◆ **WORK REQUEST**
Pick out all lines with the word "ModularForms" from the records that follow.

──────────────────────────────

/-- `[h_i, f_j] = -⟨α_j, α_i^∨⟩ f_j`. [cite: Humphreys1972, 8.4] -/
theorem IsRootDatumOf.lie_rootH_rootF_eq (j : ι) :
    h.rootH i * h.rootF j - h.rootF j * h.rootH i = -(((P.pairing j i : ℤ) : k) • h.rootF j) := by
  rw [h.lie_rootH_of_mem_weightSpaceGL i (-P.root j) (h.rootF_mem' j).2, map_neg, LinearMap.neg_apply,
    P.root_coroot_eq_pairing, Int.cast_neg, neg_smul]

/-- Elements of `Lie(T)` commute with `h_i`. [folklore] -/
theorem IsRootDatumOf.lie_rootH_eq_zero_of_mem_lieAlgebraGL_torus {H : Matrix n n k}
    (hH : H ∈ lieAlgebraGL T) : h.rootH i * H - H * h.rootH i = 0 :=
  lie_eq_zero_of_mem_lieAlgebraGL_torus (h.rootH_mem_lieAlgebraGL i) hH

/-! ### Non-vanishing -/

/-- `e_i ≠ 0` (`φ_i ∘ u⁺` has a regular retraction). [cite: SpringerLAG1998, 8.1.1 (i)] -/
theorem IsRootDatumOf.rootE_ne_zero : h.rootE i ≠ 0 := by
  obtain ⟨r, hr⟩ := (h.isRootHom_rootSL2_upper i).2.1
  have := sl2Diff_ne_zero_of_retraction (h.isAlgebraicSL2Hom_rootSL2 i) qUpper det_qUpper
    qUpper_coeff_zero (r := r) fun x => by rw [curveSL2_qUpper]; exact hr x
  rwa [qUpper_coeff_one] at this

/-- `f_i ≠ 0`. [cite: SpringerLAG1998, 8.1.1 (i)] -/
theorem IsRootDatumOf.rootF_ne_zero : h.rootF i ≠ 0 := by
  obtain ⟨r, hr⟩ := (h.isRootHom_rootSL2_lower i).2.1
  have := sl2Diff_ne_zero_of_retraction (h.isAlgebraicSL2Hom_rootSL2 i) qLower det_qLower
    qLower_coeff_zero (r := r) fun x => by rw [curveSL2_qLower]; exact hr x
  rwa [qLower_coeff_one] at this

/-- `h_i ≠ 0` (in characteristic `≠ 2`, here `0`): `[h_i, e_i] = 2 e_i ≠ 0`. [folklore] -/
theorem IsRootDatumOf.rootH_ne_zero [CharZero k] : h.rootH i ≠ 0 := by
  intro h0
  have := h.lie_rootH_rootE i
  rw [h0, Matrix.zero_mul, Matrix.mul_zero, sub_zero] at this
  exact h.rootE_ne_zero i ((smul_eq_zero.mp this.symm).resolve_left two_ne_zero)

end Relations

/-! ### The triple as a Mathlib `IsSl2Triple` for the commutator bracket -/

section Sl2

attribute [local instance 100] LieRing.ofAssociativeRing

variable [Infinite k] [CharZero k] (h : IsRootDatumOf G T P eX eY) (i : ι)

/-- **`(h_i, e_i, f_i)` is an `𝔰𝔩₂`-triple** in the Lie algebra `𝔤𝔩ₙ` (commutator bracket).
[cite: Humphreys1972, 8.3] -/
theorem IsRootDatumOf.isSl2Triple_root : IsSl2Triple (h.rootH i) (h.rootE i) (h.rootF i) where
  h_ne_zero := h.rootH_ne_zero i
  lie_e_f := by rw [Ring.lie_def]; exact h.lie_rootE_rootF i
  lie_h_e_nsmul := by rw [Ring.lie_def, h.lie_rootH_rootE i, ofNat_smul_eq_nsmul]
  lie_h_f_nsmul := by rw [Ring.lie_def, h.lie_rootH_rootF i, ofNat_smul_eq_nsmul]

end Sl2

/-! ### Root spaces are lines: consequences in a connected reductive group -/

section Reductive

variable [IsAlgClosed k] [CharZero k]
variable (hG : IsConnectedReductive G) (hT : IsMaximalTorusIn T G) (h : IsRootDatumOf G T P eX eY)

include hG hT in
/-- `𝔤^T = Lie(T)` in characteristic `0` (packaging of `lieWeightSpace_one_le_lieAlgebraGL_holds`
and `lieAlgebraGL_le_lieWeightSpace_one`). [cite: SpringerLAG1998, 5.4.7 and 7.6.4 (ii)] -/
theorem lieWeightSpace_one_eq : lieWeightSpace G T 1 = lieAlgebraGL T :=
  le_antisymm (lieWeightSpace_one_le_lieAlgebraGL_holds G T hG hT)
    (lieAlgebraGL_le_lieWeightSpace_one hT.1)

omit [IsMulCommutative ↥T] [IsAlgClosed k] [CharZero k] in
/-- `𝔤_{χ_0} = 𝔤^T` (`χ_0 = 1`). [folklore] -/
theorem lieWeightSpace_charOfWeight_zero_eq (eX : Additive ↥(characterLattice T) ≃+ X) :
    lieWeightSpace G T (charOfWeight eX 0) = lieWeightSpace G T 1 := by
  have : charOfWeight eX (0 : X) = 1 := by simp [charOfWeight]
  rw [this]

──────────────────────────────

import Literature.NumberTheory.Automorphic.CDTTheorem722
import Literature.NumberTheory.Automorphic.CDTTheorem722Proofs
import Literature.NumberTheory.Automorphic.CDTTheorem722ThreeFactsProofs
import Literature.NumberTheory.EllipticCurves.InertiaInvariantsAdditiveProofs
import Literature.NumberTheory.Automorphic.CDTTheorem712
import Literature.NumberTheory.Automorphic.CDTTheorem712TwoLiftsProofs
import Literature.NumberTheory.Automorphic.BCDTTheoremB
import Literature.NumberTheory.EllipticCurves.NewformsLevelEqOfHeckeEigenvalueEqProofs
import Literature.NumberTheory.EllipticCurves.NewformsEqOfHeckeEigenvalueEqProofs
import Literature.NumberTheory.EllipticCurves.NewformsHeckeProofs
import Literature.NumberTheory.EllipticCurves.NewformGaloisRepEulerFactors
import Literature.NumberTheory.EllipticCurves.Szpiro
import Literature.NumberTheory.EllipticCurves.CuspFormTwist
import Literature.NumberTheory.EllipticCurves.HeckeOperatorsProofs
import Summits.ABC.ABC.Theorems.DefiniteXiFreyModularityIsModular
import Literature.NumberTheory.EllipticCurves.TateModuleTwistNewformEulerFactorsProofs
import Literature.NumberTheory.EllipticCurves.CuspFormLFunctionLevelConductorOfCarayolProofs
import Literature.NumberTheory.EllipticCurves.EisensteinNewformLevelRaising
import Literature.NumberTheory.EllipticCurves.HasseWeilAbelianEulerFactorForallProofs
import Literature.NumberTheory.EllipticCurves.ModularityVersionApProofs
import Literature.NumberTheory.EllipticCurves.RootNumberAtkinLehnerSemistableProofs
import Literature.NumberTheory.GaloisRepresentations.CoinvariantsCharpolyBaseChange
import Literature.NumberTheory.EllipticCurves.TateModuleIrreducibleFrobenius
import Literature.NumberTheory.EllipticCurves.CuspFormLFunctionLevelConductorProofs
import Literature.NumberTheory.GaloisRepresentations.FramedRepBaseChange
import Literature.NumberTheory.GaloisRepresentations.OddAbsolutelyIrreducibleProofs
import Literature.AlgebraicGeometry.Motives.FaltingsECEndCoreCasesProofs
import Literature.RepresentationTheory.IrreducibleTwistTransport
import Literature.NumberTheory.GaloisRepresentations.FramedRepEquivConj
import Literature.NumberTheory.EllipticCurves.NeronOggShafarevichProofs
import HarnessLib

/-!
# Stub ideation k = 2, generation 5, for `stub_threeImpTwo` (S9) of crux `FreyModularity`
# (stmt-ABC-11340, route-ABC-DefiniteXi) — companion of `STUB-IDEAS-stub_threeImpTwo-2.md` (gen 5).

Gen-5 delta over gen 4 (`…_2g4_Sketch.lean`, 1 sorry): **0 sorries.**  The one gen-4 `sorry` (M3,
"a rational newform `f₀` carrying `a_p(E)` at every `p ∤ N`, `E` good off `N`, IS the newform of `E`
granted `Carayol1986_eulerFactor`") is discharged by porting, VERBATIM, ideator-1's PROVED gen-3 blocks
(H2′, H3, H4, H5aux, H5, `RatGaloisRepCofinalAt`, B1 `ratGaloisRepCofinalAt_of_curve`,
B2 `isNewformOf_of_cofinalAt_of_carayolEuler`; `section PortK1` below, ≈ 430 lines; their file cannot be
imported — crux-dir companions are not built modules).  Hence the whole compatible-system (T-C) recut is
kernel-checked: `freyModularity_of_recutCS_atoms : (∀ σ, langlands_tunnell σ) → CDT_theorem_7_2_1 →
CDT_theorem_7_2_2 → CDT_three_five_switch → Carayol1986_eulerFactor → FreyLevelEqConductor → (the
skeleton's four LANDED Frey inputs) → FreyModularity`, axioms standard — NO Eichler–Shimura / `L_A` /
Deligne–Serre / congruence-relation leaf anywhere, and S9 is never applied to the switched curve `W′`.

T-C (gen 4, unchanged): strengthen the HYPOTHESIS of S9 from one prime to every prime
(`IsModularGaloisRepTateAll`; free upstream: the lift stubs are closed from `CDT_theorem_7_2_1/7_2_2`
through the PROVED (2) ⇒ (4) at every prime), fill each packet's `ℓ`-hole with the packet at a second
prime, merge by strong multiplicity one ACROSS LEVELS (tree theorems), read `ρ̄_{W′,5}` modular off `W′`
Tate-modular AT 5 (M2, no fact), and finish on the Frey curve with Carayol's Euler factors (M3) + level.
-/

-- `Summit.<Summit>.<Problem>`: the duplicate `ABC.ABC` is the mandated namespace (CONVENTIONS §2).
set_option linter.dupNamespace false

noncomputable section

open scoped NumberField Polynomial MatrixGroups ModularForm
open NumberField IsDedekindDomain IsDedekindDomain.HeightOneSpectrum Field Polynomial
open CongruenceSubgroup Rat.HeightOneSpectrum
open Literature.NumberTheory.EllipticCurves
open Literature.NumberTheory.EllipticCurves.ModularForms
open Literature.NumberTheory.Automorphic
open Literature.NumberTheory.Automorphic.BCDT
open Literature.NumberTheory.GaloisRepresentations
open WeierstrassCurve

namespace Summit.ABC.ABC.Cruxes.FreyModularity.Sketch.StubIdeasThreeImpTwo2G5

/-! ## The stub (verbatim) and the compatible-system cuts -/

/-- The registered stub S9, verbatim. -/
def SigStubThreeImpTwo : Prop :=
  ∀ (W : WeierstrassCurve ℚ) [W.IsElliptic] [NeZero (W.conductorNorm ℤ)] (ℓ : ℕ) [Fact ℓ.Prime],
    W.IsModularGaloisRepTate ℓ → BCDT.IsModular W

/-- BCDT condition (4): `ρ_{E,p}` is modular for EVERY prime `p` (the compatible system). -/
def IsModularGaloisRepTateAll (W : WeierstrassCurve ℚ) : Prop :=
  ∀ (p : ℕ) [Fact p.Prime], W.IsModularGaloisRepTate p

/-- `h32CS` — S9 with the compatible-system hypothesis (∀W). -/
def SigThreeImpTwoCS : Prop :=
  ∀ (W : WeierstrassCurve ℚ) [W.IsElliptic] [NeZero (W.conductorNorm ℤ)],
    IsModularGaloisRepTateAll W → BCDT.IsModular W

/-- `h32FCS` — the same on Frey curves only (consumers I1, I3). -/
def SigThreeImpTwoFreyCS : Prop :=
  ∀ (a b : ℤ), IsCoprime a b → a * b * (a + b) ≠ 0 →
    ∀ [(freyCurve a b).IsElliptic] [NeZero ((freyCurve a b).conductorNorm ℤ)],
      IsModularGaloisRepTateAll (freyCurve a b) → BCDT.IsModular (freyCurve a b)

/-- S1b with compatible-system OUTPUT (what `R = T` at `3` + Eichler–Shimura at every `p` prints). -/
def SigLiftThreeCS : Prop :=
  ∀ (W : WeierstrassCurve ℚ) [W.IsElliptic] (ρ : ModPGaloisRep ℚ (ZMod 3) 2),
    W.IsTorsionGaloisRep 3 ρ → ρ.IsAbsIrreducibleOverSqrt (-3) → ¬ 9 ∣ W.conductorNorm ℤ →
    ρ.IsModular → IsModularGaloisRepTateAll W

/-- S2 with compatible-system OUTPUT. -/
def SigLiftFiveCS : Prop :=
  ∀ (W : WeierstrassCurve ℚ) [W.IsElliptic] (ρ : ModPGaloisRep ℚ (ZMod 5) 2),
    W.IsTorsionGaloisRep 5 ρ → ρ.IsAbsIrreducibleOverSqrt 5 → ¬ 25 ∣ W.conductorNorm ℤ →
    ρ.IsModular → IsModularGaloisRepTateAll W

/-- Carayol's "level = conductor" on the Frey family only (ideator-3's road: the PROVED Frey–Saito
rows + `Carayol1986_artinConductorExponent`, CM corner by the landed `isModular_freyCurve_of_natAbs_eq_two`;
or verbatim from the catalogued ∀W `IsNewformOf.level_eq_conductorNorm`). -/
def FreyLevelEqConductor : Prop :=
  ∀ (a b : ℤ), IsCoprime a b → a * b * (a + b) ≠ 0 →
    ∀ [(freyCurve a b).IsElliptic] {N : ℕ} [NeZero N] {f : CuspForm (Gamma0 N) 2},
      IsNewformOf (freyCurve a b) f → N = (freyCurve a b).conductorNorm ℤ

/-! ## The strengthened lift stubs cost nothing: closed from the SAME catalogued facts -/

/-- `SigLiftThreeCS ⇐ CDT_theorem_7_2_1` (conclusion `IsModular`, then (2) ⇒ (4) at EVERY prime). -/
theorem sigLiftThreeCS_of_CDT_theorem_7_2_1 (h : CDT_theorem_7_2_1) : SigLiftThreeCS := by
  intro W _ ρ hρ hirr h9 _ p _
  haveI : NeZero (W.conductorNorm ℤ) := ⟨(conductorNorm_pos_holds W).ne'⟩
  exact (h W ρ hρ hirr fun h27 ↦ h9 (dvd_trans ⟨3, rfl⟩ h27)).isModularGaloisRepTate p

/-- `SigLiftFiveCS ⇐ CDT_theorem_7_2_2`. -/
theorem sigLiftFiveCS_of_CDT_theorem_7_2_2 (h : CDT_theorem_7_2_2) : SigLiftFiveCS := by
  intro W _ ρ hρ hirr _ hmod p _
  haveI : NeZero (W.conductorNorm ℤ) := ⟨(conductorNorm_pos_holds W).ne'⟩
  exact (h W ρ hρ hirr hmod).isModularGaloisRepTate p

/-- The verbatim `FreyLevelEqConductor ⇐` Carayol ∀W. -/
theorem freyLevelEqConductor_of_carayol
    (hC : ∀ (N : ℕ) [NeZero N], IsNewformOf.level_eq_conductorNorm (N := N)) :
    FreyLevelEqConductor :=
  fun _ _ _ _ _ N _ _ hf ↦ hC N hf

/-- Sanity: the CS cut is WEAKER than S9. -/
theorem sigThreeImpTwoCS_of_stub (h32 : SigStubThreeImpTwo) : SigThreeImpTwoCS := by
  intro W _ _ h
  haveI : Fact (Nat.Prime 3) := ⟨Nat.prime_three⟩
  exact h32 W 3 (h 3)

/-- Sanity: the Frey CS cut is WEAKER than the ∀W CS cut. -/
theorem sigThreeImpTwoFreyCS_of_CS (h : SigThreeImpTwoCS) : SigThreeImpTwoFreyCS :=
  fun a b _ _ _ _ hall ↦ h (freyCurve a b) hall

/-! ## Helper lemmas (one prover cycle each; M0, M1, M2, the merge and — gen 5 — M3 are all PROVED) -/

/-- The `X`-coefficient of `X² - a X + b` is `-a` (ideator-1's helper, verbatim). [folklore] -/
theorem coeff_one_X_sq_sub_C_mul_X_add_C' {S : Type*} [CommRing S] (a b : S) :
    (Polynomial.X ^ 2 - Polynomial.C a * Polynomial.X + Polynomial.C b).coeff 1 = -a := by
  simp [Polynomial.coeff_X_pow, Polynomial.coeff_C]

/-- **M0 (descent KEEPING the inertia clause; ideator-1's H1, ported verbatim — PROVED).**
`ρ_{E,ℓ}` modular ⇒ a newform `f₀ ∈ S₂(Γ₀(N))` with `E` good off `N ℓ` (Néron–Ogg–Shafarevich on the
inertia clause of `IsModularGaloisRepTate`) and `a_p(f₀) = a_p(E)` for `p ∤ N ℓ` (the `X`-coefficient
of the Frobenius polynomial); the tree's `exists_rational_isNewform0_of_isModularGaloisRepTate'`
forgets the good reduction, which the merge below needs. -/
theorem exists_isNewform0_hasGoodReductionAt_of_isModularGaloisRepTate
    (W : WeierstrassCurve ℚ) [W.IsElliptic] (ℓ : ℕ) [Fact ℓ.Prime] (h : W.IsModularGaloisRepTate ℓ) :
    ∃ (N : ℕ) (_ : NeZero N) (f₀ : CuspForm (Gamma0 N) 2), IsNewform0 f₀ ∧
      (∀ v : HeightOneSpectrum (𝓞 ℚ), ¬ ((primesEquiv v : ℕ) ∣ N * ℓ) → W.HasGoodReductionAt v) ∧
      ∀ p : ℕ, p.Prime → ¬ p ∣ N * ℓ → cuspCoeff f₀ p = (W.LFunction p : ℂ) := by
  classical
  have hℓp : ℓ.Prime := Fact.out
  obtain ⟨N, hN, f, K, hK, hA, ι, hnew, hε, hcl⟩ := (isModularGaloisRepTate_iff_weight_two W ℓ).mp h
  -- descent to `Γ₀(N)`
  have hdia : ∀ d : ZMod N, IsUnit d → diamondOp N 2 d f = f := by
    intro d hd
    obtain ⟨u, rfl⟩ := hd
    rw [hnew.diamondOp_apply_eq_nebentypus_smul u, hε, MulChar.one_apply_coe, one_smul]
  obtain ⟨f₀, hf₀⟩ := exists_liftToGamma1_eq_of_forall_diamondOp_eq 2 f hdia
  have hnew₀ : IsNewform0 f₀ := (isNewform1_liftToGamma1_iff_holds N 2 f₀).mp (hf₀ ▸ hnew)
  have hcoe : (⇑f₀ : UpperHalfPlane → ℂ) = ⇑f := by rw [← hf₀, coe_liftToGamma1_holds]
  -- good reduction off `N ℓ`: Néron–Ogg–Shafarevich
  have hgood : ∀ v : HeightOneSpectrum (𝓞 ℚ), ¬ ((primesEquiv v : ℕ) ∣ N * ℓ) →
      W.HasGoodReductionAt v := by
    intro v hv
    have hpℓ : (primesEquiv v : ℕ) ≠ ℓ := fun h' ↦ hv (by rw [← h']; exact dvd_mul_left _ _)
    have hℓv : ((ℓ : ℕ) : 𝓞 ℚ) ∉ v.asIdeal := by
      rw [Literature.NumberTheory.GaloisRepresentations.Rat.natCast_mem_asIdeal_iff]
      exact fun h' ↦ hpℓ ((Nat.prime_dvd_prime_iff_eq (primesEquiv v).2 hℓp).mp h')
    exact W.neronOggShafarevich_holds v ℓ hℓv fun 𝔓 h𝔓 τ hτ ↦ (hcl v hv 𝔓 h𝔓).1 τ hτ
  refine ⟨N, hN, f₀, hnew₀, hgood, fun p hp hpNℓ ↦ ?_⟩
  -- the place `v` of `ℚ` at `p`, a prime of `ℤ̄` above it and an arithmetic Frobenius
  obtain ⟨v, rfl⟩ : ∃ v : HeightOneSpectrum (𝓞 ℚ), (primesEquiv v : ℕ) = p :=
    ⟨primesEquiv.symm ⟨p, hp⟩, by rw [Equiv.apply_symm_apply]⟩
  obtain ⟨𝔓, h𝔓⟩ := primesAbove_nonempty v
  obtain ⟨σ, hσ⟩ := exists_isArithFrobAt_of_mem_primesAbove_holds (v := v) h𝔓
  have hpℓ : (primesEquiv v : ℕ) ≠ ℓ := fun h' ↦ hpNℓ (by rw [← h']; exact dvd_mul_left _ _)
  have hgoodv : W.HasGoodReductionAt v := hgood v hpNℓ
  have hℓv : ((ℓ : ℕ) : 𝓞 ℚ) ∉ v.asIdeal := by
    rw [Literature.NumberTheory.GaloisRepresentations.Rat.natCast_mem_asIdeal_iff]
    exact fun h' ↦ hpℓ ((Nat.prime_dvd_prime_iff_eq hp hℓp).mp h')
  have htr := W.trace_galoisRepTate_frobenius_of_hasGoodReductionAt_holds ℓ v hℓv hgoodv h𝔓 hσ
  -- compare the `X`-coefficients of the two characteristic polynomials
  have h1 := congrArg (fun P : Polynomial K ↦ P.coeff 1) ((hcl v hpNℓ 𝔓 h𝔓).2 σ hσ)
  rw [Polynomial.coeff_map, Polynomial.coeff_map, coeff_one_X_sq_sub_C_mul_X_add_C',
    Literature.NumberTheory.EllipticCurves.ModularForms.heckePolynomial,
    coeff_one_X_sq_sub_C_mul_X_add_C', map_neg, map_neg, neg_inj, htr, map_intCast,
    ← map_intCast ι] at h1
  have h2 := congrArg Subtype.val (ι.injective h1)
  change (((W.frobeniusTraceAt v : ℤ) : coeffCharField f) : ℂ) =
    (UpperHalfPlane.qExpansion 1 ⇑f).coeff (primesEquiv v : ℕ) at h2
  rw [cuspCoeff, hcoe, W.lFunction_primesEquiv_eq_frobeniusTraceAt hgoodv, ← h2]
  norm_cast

──────────────────────────────

◆ **EXERCISE ANSWER**
open Literature.NumberTheory.EllipticCurves.ModularForms
    Literature.NumberTheory.EllipticCurves.ModularForms.heckePolynomial,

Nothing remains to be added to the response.